**TASK TO COMPLETE**
Take from the material every line that contains the word "folklore".
^^^^
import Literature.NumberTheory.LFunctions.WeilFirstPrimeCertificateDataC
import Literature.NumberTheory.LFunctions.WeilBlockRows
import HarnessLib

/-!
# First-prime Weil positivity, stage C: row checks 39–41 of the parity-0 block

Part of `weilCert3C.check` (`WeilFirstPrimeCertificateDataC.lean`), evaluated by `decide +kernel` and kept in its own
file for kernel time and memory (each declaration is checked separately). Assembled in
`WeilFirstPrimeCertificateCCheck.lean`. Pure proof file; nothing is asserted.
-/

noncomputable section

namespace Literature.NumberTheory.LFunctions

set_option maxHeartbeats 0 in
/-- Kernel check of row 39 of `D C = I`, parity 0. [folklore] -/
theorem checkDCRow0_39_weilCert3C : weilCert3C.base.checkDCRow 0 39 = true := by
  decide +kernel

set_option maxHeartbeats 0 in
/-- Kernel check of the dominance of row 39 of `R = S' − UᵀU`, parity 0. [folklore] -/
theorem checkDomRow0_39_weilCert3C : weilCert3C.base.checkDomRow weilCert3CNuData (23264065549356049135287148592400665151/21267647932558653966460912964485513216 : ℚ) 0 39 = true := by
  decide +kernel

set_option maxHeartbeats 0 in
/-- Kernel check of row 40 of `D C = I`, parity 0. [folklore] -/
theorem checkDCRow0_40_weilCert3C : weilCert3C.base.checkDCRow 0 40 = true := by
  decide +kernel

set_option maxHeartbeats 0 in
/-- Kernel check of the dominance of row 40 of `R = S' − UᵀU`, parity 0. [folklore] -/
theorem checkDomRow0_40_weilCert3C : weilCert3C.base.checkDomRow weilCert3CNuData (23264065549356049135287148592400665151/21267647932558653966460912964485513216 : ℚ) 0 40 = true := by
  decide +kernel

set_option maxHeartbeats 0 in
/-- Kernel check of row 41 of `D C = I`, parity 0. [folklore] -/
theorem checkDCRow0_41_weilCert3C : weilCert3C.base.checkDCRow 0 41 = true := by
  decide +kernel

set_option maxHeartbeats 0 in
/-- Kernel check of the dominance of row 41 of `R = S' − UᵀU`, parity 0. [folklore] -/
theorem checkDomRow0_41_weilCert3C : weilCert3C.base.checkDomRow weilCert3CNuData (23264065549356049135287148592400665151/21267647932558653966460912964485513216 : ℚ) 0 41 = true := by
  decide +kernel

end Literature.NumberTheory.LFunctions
^^^^
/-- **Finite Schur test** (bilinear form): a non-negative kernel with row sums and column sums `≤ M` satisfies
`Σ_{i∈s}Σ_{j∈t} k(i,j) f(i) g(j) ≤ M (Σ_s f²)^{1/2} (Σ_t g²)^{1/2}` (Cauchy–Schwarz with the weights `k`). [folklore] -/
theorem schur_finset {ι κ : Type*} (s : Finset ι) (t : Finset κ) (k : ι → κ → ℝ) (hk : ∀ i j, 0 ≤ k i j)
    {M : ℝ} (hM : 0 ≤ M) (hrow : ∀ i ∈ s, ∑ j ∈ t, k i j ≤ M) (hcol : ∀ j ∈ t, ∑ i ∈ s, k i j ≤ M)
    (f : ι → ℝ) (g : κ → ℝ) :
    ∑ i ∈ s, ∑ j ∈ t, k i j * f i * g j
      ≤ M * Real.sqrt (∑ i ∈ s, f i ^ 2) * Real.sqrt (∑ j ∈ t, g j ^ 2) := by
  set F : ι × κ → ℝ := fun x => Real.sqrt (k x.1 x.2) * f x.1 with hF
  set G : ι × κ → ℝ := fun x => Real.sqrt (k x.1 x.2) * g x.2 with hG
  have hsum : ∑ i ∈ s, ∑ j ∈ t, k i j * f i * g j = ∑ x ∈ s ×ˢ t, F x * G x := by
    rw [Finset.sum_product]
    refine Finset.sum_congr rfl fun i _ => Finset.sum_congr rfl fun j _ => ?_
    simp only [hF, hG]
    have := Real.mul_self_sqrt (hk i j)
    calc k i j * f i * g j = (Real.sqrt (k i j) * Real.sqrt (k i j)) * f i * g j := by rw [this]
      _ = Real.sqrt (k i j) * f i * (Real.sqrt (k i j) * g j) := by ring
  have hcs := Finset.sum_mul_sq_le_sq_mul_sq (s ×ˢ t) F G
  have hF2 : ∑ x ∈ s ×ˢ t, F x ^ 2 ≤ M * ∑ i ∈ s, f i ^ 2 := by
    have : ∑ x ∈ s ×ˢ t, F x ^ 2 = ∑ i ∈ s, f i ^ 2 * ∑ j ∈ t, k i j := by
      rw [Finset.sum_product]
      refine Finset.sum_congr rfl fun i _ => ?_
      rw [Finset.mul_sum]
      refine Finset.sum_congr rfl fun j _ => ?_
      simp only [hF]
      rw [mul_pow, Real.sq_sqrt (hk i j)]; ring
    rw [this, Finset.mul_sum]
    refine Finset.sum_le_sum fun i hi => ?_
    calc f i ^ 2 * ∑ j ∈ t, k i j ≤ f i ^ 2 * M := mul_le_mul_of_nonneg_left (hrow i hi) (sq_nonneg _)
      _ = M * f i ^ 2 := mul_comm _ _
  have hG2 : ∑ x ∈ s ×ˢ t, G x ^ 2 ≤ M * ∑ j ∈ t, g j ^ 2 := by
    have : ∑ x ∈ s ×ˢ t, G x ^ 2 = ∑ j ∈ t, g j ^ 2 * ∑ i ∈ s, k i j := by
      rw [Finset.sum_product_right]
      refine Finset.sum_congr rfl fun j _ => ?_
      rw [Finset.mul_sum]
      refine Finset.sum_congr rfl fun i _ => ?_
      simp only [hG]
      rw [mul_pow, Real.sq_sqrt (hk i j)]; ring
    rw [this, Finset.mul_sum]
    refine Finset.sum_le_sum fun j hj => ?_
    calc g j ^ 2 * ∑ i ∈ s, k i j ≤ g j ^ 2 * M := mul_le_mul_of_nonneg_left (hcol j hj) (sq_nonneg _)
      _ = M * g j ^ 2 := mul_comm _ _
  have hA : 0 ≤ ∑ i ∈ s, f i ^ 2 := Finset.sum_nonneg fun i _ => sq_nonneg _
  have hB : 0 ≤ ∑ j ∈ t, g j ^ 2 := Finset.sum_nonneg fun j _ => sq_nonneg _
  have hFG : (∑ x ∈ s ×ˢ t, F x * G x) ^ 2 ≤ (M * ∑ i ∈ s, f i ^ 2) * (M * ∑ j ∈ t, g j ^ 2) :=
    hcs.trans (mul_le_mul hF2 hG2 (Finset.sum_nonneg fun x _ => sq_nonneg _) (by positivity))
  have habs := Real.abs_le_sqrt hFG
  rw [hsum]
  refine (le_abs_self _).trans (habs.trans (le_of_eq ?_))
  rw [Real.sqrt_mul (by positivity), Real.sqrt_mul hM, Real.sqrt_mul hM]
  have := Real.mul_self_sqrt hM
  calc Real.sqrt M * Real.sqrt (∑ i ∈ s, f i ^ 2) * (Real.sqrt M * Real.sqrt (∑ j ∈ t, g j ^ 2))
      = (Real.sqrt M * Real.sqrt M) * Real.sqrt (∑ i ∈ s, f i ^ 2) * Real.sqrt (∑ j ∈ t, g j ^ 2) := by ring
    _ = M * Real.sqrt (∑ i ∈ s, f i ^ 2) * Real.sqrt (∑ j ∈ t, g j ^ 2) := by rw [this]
^^^^
**ANSWER SPACE**
/-- Kernel check of row 39 of `D C = I`, parity 0. [folklore] -/
/-- Kernel check of the dominance of row 39 of `R = S' − UᵀU`, parity 0. [folklore] -/
/-- Kernel check of row 40 of `D C = I`, parity 0. [folklore] -/
/-- Kernel check of the dominance of row 40 of `R = S' − UᵀU`, parity 0. [folklore] -/
/-- Kernel check of row 41 of `D C = I`, parity 0. [folklore] -/
/-- Kernel check of the dominance of row 41 of `R = S' − UᵀU`, parity 0. [folklore] -/
`Σ_{i∈s}Σ_{j∈t} k(i,j) f(i) g(j) ≤ M (Σ_s f²)^{1/2} (Σ_t g²)^{1/2}` (Cauchy–Schwarz with the weights `k`). [folklore] -/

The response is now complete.